L’amendement, présenté par Layla Moran, députée libérale-démocrate, visait à contraindre le Gouvernement britannique de maintenir sa participation au programme Erasmus+ dans tout accord futur avec l’UE.
Elle a d’ailleurs déclaré : « Rappelons-nous ce qu’Erasmus nous a apporté. Il a permis à nos jeunes d’aller étudier dans des universités européennes, d’apprendre de nouvelles langues, de rencontrer de nouvelles personnes, d’avoir des liens ailleurs et de bâtir une compréhension mutuelle ce qui, de mon point de vue, est une grande partie de l’identité britannique » .
C’est cette obligation qui a été rejetée.
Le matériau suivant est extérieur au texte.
import Summits.ResolutionOfSingularities.ResolutionOfSingularities.Theorems.LossEntryW22
import HarnessLib

/-!
# LossEntryW23 (= lens-3 g29 slice 15) — walk plumbing of the loss→entry law — (S3′) frame independence without the layer hypothesis

decomp-res-lens-3, gen 29 (NODE-g29 §3ter).  TOOL at 0.  Imports `Theorems.LossEntryW22`.

§35 — FRAME INDEPENDENCE WITHOUT THE LAYER HYPOTHESIS (NODE-g29 §3ter (S3′)): `toLex_resPoint_le_of_partner′`, **`vertexOf_polyPts_eq_of_lineDom′`**,
**`vertexOf_polyPts_two_frames′`** / `betaOf_polyPts_two_frames′` — §32 with «no axis point in frame 1» replaced by the wall `r a ≤ E′ a` and the degree
bound `r a + s ≤ |E′|` (on the axis both abscissae vanish and `E_b + E_c ≥ s` orders the ordinates), and the walk-level
**`betaOf_polyPts_two_frames_walk`**: at ANY one-wall walk state (`r_v = M e_a`, degrees `≥ M+s`, `q ≤ s+M`) and `νλ = 1`, the readings `(a;c,b)` after
`σ_{b,c,ν}` and `(a;b,c)` after `σ_{c,b,λ}` have the same `ŷ` and `x̂` — every hypothesis a walk fact.
-/

open MvPolynomial Finset
open Literature.AlgebraicGeometry.Resolution
open Literature.AlgebraicGeometry.Resolution.Hauser2010
open Literature.AlgebraicGeometry.Resolution.PointBlowup
open Summit.ResolutionOfSingularities.ResolutionOfSingularities.Theorems.TightDefectClasses
open Summit.ResolutionOfSingularities.ResolutionOfSingularities.Theorems.TightDefectStrongWalks
open Summit.ResolutionOfSingularities.ResolutionOfSingularities.Theorems.ItineraryCutClasses
open Summit.ResolutionOfSingularities.ResolutionOfSingularities.Theorems.BoundaryLedger
open Summit.ResolutionOfSingularities.ResolutionOfSingularities.Theorems.ProximityCut
open Summit.ResolutionOfSingularities.ResolutionOfSingularities.Theorems.LossExitCone
open Summit.ResolutionOfSingularities.ResolutionOfSingularities.Theorems.LossPolygon

/-! ## §35 FRAME INDEPENDENCE WITHOUT THE LAYER HYPOTHESIS (NODE-g29 §3ter (S3′)): the degree bound `r a + s ≤ |E|` replaces «no axis point» -/

namespace Summit.ResolutionOfSingularities.ResolutionOfSingularities.Theorems.LossPolygon

variable {K : Type} [Field K] {q : ℕ}

section FrameDomDegree

variable {a b c : Fin 3}

/-- Cross-frame partner comparison, axis allowed: as `toLex_resPoint_le_of_partner`, but with `r a ≤ D a` and the degree bound
`r a + s ≤ |D|` instead of `r a < D a` — on the axis both abscissae vanish and `D b + D c ≥ s` orders the ordinates. [new; elementary] -/
theorem toLex_resPoint_le_of_partner' (hab : a ≠ b) (hac : a ≠ c) (hbc : b ≠ c) {s : ℕ} {r : Fin 3 →₀ ℕ}
    (hrb : r b = 0) (hrc : r c = 0) {D P : Fin 3 →₀ ℕ} (hPa : P a = D a) (hdeg : P.degree = D.degree) (hle : P c ≤ D b)
    (hDb : D b < s) (hwall : r a ≤ D a) (hdegD : r a + s ≤ D.degree) :
    toLex (resPoint s r a b c P) ≤ toLex (resPoint s r a c b D) := by
  have h1 := degree_fin3 hab hac hbc P
  have h2 := degree_fin3 hab hac hbc D
  have hPb : P b + P c = D b + D c := by omega
  have hxP : (resPoint s r a b c P).1 = ((((D a : ℕ) : ℚ)) - r a) / (((s : ℕ) : ℚ) - P c) := by
    show ((((P a : ℕ) : ℚ)) - r a) / (((s : ℕ) : ℚ) + r c - P c) = _
    rw [hPa, hrc, Nat.cast_zero, add_zero]
  have hyP : (resPoint s r a b c P).2 = (((P b : ℕ) : ℚ)) / (((s : ℕ) : ℚ) - P c) := by
    show ((((P b : ℕ) : ℚ)) - r b) / (((s : ℕ) : ℚ) + r c - P c) = _
    rw [hrb, hrc, Nat.cast_zero, add_zero, sub_zero]
  have hxD : (resPoint s r a c b D).1 = ((((D a : ℕ) : ℚ)) - r a) / (((s : ℕ) : ℚ) - D b) := by
    show ((((D a : ℕ) : ℚ)) - r a) / (((s : ℕ) : ℚ) + r b - D b) = _
    rw [hrb, Nat.cast_zero, add_zero]
  have hyD : (resPoint s r a c b D).2 = (((D c : ℕ) : ℚ)) / (((s : ℕ) : ℚ) - D b) := by
    show ((((D c : ℕ) : ℚ)) - r c) / (((s : ℕ) : ℚ) + r b - D b) = _
    rw [hrb, hrc, Nat.cast_zero, add_zero, sub_zero]
  have hd : (0 : ℚ) < ((s : ℕ) : ℚ) - D b := by
    have : ((D b : ℕ) : ℚ) < s := by exact_mod_cast hDb
    linarith
  have hcb : ((P c : ℕ) : ℚ) ≤ D b := by exact_mod_cast hle
  have hd' : (0 : ℚ) < ((s : ℕ) : ℚ) - P c := by linarith
  rw [toLex_le_toLex_iff, hxP, hyP, hxD, hyD]
  rcases Nat.eq_or_lt_of_le hwall with hax | hpos
  · -- on the axis
    right
    refine ⟨by rw [hax, sub_self, zero_div, zero_div], ?_⟩
    have hs' : s ≤ D b + D c := by omega
    have hbs : ((s : ℕ) : ℚ) ≤ ((D b : ℕ) : ℚ) + D c := by exact_mod_cast hs'
    have hsum : ((P b : ℕ) : ℚ) + P c = ((D b : ℕ) : ℚ) + D c := by exact_mod_cast hPb
    have hPbq : ((P b : ℕ) : ℚ) = ((D b : ℕ) : ℚ) + D c - P c := by linarith
    rw [div_le_div_iff₀ hd' hd, hPbq]
    nlinarith [mul_nonneg (sub_nonneg.mpr hcb) (by linarith : (0 : ℚ) ≤ ((D b : ℕ) : ℚ) + D c - s)]
  · rcases Nat.eq_or_lt_of_le hle with h | h
    · -- equal denominators: the two points coincide
      right
      have hPb' : P b = D c := by omega
      rw [h, hPb']
      exact ⟨rfl, le_rfl⟩
    · left
      have hN : (0 : ℚ) < (((D a : ℕ) : ℚ)) - r a := by
        have : ((r a : ℕ) : ℚ) < D a := by exact_mod_cast hpos
        linarith
      have hdd : ((s : ℕ) : ℚ) - D b < ((s : ℕ) : ℚ) - P c := by
        have : ((P c : ℕ) : ℚ) < D b := by exact_mod_cast h
        linarith
      exact div_lt_div_of_pos_left hN hd hdd

/-- **FRAME INDEPENDENCE UNDER LINE DOMINATION, axis allowed (PROVED; NODE-g29 §3ter (S3′)).**  As `vertexOf_polyPts_eq_of_lineDom`, with the
hypothesis «no axis point in frame 1» replaced by the wall `r a ≤ E′ a` and the degree bound `r a + s ≤ |E′|` on `G₁` — both walk facts. [new] -/
theorem vertexOf_polyPts_eq_of_lineDom' (hab : a ≠ b) (hac : a ≠ c) (hbc : b ≠ c) {s : ℕ} {r : Fin 3 →₀ ℕ}
    (hrb : r b = 0) (hrc : r c = 0) {G₁ G₂ : MvPolynomial (Fin 3) K}
    (h12 : ∀ E ∈ G₂.support, E b < s → ∃ E' ∈ G₁.support, E' a = E a ∧ E'.degree = E.degree ∧ E' c ≤ E b)
    (h21 : ∀ E' ∈ G₁.support, E' c < s → ∃ E ∈ G₂.support, E a = E' a ∧ E.degree = E'.degree ∧ E b ≤ E' c)
    (hwall : ∀ E' ∈ G₁.support, r a ≤ E' a) (hdeg : ∀ E' ∈ G₁.support, r a + s ≤ E'.degree)
    (hne : (polyPts s r a b c G₁).Nonempty) :
    (polyPts s r a c b G₂).Nonempty ∧ vertexOf (polyPts s r a c b G₂) = vertexOf (polyPts s r a b c G₁) := by
  classical
  have hA : ∀ x ∈ polyPts s r a c b G₂, ∃ y ∈ polyPts s r a b c G₁, toLex y ≤ toLex x := by
    intro x hx
    obtain ⟨E, hE, rfl⟩ := Finset.mem_image.mp hx
    obtain ⟨hEG, hEb⟩ := Finset.mem_filter.mp hE
    have hEb' : E b < s := by rw [hrb, add_zero] at hEb; exact hEb
    obtain ⟨E', hE'G, hE'a, hE'deg, hE'c⟩ := h12 E hEG hEb'
    have hE'c' : E' c < s := lt_of_le_of_lt hE'c hEb'
    refine ⟨resPoint s r a b c E', Finset.mem_image_of_mem _ (Finset.mem_filter.mpr ⟨hE'G, by rw [hrc, add_zero]; exact hE'c'⟩), ?_⟩
    exact toLex_resPoint_le_of_partner' hab hac hbc hrb hrc hE'a hE'deg hE'c hEb' (by rw [← hE'a]; exact hwall E' hE'G)
      (by rw [← hE'deg]; exact hdeg E' hE'G)
  have hB : ∀ y ∈ polyPts s r a b c G₁, ∃ x ∈ polyPts s r a c b G₂, toLex x ≤ toLex y := by
    intro y hy
    obtain ⟨E', hE', rfl⟩ := Finset.mem_image.mp hy
    obtain ⟨hE'G, hE'c⟩ := Finset.mem_filter.mp hE'
    have hE'c' : E' c < s := by rw [hrc, add_zero] at hE'c; exact hE'c
    obtain ⟨E, hEG, hEa, hEdeg, hEb⟩ := h21 E' hE'G hE'c'
    have hEb' : E b < s := lt_of_le_of_lt hEb hE'c'
    refine ⟨resPoint s r a c b E, Finset.mem_image_of_mem _ (Finset.mem_filter.mpr ⟨hEG, by rw [hrb, add_zero]; exact hEb'⟩), ?_⟩
    exact toLex_resPoint_le_of_partner' hac hab hbc.symm hrc hrb hEa hEdeg hEb hE'c' (hwall E' hE'G) (hdeg E' hE'G)
  obtain ⟨y, hy⟩ := hne
  obtain ⟨x, hx, -⟩ := hB y hy
  exact ⟨⟨x, hx⟩, vertexOf_eq_of_dom ⟨x, hx⟩ ⟨y, hy⟩ hA hB⟩

/-- **FRAME INDEPENDENCE OF THE STRAIGHTENED WALL POLYGON, axis allowed (PROVED; NODE-g29 §3ter (S3′)).**  For `ν·λ = 1` and ANY `F` with the
wall `r a ≤ D a` and all degrees `≥ r a + s` (walk facts `walk_r`, `hord`): the `σ_{b,c,ν}`-straightened re-cleaned equation read in frame
`(a ; c, b)` and the `σ_{c,b,λ}`-straightened re-cleaned equation read in frame `(a ; b, c)` have the same lex-min vertex, the latter reading
being non-empty.  No layer hypothesis. [new] -/
theorem vertexOf_polyPts_two_frames' (hab : a ≠ b) (hac : a ≠ c) (hbc : b ≠ c) {s : ℕ} {r : Fin 3 →₀ ℕ}
    (hrb : r b = 0) (hrc : r c = 0) {ν lam : K} (hνl : ν * lam = 1)
    (hLucas : ∀ D T : ℕ, q ∣ D → ¬ q ∣ T → ((D.choose T : ℕ) : K) = 0) (F : MvPolynomial (Fin 3) K)
    (hwall : ∀ D ∈ F.support, r a ≤ D a) (hdeg : ∀ D ∈ F.support, r a + s ≤ D.degree)
    (hne : (polyPts s r a b c (deletePthPowers q (shear c b lam F))).Nonempty) :
    (polyPts s r a c b (deletePthPowers q (shear b c ν F))).Nonempty ∧
      vertexOf (polyPts s r a c b (deletePthPowers q (shear b c ν F))) =
        vertexOf (polyPts s r a b c (deletePthPowers q (shear c b lam F))) := by
  classical
  obtain ⟨h12, h21⟩ := shearDom_of_mul_eq_one hab hac.symm hbc.symm hνl hLucas s F
  refine vertexOf_polyPts_eq_of_lineDom' hab hac hbc hrb hrc (fun E hE hEb => h12 E hE hEb) (fun E' hE' hE'c => h21 E' hE' hE'c)
    (fun E' hE' => ?_) (fun E' hE' => ?_) hne
  · obtain ⟨D, hD, hDa, -, -⟩ := exists_dom_of_mem_support_shear hab.symm hbc hac hLucas lam F hE'
    rw [support_deletePthPowers', Finset.mem_filter] at hD
    rw [← hDa]; exact hwall D hD.1
  · obtain ⟨D, hD, -, hDdeg, -⟩ := exists_dom_of_mem_support_shear hab.symm hbc hac hLucas lam F hE'
    rw [support_deletePthPowers', Finset.mem_filter] at hD
    rw [← hDdeg]; exact hdeg D hD.1

/-- Corollary: same `ŷ` and `x̂` in the two frames (axis allowed). [new] -/
theorem betaOf_polyPts_two_frames' (hab : a ≠ b) (hac : a ≠ c) (hbc : b ≠ c) {s : ℕ} {r : Fin 3 →₀ ℕ}
    (hrb : r b = 0) (hrc : r c = 0) {ν lam : K} (hνl : ν * lam = 1)
    (hLucas : ∀ D T : ℕ, q ∣ D → ¬ q ∣ T → ((D.choose T : ℕ) : K) = 0) (F : MvPolynomial (Fin 3) K)
    (hwall : ∀ D ∈ F.support, r a ≤ D a) (hdeg : ∀ D ∈ F.support, r a + s ≤ D.degree)
    (hne : (polyPts s r a b c (deletePthPowers q (shear c b lam F))).Nonempty) :
    betaOf (polyPts s r a c b (deletePthPowers q (shear b c ν F))) = betaOf (polyPts s r a b c (deletePthPowers q (shear c b lam F))) ∧
      alphaOf (polyPts s r a c b (deletePthPowers q (shear b c ν F))) =
        alphaOf (polyPts s r a b c (deletePthPowers q (shear c b lam F))) := by
  have h := (vertexOf_polyPts_two_frames' hab hac hbc hrb hrc hνl hLucas F hwall hdeg hne).2
  unfold betaOf alphaOf
  rw [h]
  exact ⟨rfl, rfl⟩

end FrameDomDegree

section TwoFramesWalk

variable [DecidableEq K] {s₀ : State (Fin 3) K}

/-- **FRAME INDEPENDENCE AT A WALK WALL STATE (PROVED; NODE-g29 §3ter (S3′)).**  At a one-wall state `v` (`r_v = M e_a`, degrees `≥ M + s`,
`q ≤ s + M`) and for `ν·λ = 1`: the readings `(a ; c, b)` after `σ_{b,c,ν}` and `(a ; b, c)` after `σ_{c,b,λ}` of `F_v` have the same `ŷ` (and `x̂`).
All hypotheses are walk facts. [new] -/
theorem betaOf_polyPts_two_frames_walk (hs : IsRoot q s₀) (W : ForcedWalk q s₀) (v : ℕ) {a b c : Fin 3}
    (hab : a ≠ b) (hac : a ≠ c) (hbc : b ≠ c) (hLucas : ∀ D T : ℕ, q ∣ D → ¬ q ∣ T → ((D.choose T : ℕ) : K) = 0)
    {ν lam : K} (hνl : ν * lam = 1) {s M : ℕ} (hord : ∀ D ∈ (W.st v).F.support, M + s ≤ D.degree)
    (hrva : (W.st v).r a = M) (hrvb : (W.st v).r b = 0) (hrvc : (W.st v).r c = 0) (hq : q ≤ s + (W.st v).r a) :
    betaOf (polyPts s (W.st v).r a c b (deletePthPowers q (shear b c ν (W.st v).F))) =
        betaOf (polyPts s (W.st v).r a b c (deletePthPowers q (shear c b lam (W.st v).F))) ∧
      alphaOf (polyPts s (W.st v).r a c b (deletePthPowers q (shear b c ν (W.st v).F))) =
        alphaOf (polyPts s (W.st v).r a b c (deletePthPowers q (shear c b lam (W.st v).F))) :=
  betaOf_polyPts_two_frames' hab hac hbc hrvb hrvc hνl hLucas (W.st v).F (fun D hD => walk_r hs W v D hD a)
    (fun D hD => by rw [hrva]; exact hord D hD) (polyPts_straightened_nonempty hs W v hab hac hbc lam hLucas hq hrvc)

end TwoFramesWalk

end Summit.ResolutionOfSingularities.ResolutionOfSingularities.Theorems.LossPolygon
Le Royaume-Uni ne quitte donc pas Erasmus+. Le Gouvernement britannique a d’ailleurs indiquée qu’il souhaitait à poursuivre le programme.
James Duddridge, secrétaire d’État en charge du Brexit, a justifié le rejet des amendements mentionnés ainsi : « ferait du Royaume-Uni, un « rule-taker » à perpétuité »
Ce qui change, c’est que le programme Erasmus+ reste dans les négociations au lieu d’en sortir. La participation future du Royaume-Uni à Erasmus sera négociée avec les Européens comme l’ensemble des autres sujets.
Erasmus, élément de négociation
Ainsi, inclus parmi les nombreux sujets de négociation d’un futur accord entre le Royaume-Uni et l’UE, le programme Erasmus devient un élément que Boris Johnson pourrait utiliser pour obtenir plus des Européens. La chose ne serait pas nouvelle puisque c’est exactement ce qu’il vient de faire avec le backstop et la frontière nord-irlandaise. Mais contre quoi ?
Pour avoir une idée de la contrepartie souhaitée par le Premier ministre britannique, il suffit de se plonger dans son historique politique. En tant qu’élu conservateur, Boris Johnson a toujours défendu avec force une chose : la City et son influence financière. Mise à mal avec le Brexit, celle-ci entend pourtant garder une place de choix dans le système financier européen et mondial. Une place qui implique… De garder un accès au marché unique ce qui n’est possible qu’avec le fameux « passeport financier » qui permet aux institutions financières de continuer à travailler depuis Londres sans contrainte ou presque.
On peut donc raisonnablement penser que Boris Johnson entend jouer le destin des jeunes britanniques contre le destin de la City. Réponse définitive dans les prochains mois.